● Assignment: Using the data beneath this instruction, retype only the lines from the one that contains "and is XOR-closed**" down to the one that contains "gluing of the", both included, exactly as they appear.

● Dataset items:
- Opening Delimiter -

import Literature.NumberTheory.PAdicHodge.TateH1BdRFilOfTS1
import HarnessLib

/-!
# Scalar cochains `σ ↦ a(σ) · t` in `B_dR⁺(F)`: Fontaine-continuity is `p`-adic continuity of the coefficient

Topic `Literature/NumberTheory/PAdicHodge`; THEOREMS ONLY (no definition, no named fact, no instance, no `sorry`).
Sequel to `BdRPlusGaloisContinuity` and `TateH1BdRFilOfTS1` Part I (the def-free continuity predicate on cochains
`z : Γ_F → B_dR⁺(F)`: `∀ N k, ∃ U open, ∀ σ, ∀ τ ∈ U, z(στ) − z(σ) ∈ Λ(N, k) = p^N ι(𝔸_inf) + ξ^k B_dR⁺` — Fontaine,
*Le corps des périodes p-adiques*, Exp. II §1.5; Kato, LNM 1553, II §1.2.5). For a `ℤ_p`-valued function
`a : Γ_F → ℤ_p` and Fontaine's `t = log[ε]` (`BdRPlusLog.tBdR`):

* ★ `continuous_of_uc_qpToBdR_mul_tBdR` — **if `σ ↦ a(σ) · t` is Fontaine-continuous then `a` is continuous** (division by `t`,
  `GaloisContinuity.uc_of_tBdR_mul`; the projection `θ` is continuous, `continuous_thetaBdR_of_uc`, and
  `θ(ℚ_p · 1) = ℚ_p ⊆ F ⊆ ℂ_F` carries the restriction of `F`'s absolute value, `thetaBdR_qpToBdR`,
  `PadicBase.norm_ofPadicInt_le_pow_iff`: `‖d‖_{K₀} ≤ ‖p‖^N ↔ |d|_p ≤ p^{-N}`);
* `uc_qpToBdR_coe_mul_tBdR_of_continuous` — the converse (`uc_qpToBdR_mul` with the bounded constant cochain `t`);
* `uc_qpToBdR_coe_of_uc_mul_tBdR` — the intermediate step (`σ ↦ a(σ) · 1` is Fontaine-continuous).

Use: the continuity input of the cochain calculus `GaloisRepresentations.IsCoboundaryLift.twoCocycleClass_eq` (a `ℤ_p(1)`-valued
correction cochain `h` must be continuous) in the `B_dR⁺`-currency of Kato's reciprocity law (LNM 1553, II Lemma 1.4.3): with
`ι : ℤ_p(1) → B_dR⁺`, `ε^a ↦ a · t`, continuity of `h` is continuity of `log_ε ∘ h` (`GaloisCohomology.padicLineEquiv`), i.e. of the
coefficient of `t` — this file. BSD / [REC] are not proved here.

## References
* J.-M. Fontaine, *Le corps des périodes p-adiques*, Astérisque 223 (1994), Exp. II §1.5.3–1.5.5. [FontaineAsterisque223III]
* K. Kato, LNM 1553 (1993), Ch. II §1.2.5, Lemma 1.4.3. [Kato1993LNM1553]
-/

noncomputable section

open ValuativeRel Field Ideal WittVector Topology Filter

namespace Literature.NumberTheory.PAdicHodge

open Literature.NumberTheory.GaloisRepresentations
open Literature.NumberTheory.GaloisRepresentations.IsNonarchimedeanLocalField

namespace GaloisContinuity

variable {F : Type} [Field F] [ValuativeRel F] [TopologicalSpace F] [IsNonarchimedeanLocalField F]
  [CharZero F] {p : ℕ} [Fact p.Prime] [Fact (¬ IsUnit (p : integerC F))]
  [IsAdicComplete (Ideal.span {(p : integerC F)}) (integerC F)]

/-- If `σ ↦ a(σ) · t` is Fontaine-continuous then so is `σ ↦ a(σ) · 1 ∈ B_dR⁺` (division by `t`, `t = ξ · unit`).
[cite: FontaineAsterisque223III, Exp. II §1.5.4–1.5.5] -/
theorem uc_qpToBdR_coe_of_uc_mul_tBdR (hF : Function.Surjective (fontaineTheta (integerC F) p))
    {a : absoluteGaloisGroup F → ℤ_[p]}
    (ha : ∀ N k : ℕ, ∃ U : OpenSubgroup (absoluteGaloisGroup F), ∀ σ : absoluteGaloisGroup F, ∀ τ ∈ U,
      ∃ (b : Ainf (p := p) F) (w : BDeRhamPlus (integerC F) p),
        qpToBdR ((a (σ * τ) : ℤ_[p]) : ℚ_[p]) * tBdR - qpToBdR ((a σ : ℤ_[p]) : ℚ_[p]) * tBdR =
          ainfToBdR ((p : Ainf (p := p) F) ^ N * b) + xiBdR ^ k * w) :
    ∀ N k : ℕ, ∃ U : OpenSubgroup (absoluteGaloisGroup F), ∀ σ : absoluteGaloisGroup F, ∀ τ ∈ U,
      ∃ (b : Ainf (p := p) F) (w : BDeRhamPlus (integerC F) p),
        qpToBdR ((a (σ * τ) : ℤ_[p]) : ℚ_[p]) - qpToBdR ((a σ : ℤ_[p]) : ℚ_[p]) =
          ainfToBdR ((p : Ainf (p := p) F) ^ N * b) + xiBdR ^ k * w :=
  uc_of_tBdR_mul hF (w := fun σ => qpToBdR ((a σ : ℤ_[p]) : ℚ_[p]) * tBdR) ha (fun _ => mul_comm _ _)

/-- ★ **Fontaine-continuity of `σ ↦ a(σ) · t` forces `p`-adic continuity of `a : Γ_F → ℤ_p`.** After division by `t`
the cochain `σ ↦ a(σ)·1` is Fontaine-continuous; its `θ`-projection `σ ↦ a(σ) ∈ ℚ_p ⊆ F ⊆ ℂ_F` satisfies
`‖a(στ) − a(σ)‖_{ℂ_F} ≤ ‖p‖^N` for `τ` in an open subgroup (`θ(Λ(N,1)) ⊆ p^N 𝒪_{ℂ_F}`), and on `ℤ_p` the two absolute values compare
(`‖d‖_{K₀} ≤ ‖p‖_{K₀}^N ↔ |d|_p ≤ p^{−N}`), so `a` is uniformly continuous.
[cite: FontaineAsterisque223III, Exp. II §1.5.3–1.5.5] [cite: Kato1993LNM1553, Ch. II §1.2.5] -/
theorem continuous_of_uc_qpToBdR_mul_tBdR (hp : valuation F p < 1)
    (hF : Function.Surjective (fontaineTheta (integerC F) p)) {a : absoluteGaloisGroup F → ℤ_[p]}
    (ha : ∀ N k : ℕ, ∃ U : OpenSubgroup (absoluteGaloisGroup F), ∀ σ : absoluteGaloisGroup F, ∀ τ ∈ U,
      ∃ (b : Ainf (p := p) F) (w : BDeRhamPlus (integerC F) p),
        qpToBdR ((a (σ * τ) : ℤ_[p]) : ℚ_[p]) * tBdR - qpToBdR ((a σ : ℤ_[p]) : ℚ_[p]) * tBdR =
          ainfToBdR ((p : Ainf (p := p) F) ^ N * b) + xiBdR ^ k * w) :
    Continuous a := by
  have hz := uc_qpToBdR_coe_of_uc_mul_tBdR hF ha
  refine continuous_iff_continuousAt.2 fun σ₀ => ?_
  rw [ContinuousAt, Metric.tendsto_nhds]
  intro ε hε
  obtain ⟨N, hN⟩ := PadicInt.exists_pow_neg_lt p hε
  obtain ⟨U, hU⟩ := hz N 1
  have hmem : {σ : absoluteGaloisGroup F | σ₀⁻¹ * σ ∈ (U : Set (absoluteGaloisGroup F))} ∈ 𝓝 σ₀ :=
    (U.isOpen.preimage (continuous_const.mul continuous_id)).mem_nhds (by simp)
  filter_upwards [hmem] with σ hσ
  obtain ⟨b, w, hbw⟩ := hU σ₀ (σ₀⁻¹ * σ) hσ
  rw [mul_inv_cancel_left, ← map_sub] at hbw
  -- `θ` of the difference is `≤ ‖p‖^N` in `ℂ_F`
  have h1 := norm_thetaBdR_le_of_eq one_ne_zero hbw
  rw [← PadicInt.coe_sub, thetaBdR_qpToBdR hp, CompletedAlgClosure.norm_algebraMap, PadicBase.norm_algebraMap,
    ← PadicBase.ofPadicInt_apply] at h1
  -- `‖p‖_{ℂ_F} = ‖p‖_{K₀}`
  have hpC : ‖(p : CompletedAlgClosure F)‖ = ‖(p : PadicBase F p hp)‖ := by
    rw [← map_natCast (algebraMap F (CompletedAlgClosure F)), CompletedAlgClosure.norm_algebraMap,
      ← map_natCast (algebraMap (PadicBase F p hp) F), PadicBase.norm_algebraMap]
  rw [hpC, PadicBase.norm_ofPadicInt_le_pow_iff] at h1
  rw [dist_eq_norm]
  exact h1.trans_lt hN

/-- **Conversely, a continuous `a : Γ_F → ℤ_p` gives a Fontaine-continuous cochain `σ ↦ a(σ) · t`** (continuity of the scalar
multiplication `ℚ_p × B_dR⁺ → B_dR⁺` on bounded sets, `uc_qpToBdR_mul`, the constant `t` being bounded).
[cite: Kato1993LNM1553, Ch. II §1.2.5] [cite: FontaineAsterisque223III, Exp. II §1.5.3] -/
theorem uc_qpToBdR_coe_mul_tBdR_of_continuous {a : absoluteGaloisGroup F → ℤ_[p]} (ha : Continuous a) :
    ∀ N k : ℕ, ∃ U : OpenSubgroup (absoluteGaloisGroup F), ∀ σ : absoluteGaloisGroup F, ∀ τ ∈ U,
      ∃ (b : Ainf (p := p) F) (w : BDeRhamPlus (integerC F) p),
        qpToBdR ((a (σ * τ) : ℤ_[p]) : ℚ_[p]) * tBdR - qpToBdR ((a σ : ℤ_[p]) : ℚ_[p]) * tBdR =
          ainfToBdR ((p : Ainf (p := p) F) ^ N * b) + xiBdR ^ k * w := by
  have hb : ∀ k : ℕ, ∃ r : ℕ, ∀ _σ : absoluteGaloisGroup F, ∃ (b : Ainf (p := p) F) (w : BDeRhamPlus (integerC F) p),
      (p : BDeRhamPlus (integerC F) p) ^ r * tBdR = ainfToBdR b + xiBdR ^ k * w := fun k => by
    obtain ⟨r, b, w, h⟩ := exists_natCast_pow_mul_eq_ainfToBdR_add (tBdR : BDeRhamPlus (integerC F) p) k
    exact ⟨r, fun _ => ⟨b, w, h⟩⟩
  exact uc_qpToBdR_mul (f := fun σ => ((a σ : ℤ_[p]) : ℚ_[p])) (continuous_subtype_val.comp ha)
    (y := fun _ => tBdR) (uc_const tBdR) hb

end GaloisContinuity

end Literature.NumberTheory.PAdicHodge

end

- Closing Delimiter -
- Opening Delimiter -

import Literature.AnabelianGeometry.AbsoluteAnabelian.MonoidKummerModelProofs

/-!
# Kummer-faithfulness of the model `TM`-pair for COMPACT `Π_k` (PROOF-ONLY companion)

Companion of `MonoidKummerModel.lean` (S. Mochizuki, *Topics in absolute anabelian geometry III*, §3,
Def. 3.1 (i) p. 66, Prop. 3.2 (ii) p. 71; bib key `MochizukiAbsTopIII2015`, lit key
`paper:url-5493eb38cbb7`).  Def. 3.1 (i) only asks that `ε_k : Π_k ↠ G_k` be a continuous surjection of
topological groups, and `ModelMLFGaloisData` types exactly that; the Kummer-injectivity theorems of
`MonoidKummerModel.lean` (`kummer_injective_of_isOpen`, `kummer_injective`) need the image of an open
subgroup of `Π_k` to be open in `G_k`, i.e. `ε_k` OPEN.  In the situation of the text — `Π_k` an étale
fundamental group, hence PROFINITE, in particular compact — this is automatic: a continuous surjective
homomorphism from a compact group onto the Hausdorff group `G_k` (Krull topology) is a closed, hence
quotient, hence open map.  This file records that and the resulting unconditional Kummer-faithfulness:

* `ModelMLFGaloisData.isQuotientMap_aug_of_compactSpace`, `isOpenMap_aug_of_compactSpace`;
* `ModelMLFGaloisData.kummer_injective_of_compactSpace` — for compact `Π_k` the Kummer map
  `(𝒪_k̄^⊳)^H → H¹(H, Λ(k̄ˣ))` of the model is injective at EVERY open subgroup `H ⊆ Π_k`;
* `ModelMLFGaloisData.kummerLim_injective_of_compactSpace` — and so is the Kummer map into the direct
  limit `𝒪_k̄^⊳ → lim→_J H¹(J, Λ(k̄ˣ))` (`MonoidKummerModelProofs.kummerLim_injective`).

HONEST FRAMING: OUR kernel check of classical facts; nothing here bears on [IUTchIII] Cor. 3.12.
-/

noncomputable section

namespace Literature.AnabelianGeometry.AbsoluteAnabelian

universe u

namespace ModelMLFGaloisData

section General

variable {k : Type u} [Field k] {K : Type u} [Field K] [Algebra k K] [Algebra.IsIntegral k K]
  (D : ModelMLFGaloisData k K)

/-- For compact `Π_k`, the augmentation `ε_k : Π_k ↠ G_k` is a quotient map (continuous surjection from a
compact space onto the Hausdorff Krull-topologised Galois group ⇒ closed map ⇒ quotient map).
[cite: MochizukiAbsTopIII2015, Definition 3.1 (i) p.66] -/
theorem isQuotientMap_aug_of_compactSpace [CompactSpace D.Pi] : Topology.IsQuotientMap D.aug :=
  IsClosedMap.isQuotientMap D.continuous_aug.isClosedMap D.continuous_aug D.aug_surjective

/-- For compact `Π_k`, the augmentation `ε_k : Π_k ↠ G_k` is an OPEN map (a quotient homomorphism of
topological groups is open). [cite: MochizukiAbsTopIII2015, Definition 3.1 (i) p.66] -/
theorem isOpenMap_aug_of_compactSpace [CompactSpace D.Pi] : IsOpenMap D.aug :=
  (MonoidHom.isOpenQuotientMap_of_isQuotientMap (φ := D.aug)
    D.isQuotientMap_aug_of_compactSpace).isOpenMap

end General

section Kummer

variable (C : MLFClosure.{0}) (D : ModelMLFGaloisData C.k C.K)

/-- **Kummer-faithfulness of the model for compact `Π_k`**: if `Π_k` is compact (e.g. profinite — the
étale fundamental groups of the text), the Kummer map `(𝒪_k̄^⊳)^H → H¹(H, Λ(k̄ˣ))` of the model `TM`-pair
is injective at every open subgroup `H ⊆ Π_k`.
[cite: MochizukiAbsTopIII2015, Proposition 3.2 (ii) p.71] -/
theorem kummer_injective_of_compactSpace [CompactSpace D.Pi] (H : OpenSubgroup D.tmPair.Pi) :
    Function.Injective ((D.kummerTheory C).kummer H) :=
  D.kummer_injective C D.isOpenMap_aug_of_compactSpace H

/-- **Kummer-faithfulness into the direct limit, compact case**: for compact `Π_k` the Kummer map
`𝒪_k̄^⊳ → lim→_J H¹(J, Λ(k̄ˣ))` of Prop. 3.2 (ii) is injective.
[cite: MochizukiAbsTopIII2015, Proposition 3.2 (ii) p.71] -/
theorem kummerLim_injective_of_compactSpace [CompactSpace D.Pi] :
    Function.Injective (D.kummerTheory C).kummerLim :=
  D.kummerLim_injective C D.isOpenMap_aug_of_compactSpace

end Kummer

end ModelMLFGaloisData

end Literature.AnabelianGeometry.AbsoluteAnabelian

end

- Closing Delimiter -
- Opening Delimiter -

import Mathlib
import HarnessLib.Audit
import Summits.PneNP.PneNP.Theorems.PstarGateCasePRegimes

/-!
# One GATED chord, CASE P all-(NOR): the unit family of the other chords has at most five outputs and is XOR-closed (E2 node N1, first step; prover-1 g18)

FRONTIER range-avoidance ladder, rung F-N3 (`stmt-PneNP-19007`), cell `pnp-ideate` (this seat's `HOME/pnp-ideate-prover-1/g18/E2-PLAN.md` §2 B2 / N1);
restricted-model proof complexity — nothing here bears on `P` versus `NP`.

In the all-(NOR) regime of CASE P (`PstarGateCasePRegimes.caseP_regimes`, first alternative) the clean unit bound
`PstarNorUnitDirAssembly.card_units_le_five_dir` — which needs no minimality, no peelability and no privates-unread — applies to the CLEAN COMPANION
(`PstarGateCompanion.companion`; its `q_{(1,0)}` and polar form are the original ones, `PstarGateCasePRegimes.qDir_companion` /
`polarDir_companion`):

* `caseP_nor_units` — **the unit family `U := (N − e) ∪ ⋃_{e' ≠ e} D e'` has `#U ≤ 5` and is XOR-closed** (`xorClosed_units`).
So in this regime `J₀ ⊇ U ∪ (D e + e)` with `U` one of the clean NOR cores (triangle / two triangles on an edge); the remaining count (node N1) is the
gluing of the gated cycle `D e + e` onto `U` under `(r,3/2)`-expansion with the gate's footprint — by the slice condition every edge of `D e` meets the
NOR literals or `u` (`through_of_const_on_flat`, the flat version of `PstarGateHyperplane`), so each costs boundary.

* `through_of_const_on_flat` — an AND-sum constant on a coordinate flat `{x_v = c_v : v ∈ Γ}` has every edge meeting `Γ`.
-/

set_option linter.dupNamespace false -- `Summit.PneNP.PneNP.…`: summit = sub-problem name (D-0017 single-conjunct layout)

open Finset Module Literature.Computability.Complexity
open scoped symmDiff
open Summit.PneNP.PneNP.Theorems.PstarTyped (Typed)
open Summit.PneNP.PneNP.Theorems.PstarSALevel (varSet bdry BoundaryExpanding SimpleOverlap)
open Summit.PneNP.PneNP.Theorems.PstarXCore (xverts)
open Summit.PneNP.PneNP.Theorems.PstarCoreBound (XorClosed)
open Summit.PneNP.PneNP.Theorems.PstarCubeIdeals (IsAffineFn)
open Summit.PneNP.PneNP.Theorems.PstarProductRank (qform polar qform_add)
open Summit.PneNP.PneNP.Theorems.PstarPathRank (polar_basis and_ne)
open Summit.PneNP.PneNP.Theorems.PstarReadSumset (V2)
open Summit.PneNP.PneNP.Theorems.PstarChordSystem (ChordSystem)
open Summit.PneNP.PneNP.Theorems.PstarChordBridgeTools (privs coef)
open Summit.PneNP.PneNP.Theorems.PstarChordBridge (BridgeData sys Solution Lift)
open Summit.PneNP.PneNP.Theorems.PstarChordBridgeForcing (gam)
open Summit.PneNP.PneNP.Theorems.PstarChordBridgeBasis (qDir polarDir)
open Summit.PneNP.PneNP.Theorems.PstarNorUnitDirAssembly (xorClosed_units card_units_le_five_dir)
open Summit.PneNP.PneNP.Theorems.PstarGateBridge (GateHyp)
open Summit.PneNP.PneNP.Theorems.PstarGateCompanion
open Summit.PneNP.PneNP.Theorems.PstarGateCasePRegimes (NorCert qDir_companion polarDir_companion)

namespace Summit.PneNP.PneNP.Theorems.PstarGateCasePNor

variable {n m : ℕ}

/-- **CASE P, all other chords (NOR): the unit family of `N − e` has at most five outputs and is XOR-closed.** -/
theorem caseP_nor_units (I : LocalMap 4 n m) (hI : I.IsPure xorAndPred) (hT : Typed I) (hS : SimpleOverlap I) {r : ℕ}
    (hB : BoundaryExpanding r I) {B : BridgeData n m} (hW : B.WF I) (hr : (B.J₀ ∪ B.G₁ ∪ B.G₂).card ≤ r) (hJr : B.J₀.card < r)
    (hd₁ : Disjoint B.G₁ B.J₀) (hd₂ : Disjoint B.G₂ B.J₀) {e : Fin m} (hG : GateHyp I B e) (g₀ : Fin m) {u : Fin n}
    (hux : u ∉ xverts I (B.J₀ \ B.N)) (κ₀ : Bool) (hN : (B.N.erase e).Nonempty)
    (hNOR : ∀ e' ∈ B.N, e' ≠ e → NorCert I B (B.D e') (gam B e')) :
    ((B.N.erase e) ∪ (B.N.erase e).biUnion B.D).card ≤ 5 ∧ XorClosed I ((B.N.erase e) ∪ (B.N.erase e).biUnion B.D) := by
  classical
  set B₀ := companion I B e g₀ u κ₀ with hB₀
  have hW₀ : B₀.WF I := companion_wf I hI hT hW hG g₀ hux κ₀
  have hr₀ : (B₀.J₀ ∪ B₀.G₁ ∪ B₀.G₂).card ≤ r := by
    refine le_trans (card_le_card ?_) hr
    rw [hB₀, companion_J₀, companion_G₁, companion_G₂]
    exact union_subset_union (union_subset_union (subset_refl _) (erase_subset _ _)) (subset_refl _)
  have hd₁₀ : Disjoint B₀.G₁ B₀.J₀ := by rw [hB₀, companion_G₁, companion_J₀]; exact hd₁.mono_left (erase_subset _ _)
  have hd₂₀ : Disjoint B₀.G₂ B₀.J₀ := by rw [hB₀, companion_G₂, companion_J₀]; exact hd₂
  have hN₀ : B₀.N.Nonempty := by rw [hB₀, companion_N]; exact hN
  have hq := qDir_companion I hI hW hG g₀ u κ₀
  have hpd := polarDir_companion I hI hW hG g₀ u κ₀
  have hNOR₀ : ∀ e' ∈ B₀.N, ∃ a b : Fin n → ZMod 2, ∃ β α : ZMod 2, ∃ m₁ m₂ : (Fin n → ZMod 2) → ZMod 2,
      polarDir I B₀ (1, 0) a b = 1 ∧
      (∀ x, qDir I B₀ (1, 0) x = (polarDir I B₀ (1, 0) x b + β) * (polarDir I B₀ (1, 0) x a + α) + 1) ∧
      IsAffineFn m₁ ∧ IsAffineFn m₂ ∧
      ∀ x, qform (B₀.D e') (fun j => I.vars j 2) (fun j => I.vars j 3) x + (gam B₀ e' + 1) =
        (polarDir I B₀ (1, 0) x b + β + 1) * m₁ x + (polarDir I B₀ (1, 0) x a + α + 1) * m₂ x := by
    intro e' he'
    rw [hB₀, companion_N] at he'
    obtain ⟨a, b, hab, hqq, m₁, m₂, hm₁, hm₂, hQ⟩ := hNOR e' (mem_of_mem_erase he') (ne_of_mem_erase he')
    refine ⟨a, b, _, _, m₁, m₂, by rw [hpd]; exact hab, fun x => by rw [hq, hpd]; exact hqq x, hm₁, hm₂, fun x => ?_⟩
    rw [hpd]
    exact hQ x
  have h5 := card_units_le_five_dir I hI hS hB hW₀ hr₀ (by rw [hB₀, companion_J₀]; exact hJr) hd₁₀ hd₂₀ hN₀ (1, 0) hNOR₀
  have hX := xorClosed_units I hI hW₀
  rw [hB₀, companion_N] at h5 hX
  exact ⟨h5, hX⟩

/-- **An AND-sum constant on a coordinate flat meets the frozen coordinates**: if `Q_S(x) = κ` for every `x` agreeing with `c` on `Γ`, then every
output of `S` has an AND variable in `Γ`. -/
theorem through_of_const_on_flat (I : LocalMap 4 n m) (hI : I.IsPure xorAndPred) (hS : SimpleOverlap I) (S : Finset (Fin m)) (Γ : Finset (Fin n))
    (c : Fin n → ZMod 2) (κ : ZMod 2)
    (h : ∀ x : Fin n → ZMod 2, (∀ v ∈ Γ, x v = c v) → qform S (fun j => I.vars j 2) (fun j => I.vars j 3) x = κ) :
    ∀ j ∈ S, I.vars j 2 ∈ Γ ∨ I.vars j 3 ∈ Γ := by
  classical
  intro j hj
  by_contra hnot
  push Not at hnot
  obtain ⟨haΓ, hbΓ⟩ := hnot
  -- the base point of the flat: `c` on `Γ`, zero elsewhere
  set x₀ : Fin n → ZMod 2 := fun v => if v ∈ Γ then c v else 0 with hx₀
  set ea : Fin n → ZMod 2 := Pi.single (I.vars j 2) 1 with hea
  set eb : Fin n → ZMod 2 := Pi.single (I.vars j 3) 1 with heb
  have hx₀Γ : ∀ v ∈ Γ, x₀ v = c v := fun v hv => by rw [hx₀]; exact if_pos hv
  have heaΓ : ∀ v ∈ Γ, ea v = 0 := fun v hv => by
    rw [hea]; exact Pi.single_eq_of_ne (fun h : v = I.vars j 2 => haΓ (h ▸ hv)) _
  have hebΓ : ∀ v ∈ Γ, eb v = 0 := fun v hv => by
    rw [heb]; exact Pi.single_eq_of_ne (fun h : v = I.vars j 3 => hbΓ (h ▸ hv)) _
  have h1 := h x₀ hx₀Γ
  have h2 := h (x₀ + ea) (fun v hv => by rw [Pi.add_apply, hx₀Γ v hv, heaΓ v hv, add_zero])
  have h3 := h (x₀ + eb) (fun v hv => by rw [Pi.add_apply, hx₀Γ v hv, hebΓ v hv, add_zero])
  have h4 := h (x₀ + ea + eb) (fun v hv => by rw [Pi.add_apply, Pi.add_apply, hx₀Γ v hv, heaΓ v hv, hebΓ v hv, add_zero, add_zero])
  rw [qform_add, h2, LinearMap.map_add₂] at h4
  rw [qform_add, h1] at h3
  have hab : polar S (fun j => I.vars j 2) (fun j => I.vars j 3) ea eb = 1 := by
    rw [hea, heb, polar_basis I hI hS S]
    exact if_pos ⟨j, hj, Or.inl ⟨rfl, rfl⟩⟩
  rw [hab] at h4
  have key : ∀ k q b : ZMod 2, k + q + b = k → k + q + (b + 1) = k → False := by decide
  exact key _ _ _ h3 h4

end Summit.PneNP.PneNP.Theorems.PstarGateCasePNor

- Closing Delimiter -

● Output:
* `caseP_nor_units` — **the unit family `U := (N − e) ∪ ⋃_{e' ≠ e} D e'` has `#U ≤ 5` and is XOR-closed** (`xorClosed_units`).
So in this regime `J₀ ⊇ U ∪ (D e + e)` with `U` one of the clean NOR cores (triangle / two triangles on an edge); the remaining count (node N1) is the
gluing of the gated cycle `D e + e` onto `U` under `(r,3/2)`-expansion with the gate's footprint — by the slice condition every edge of `D e` meets the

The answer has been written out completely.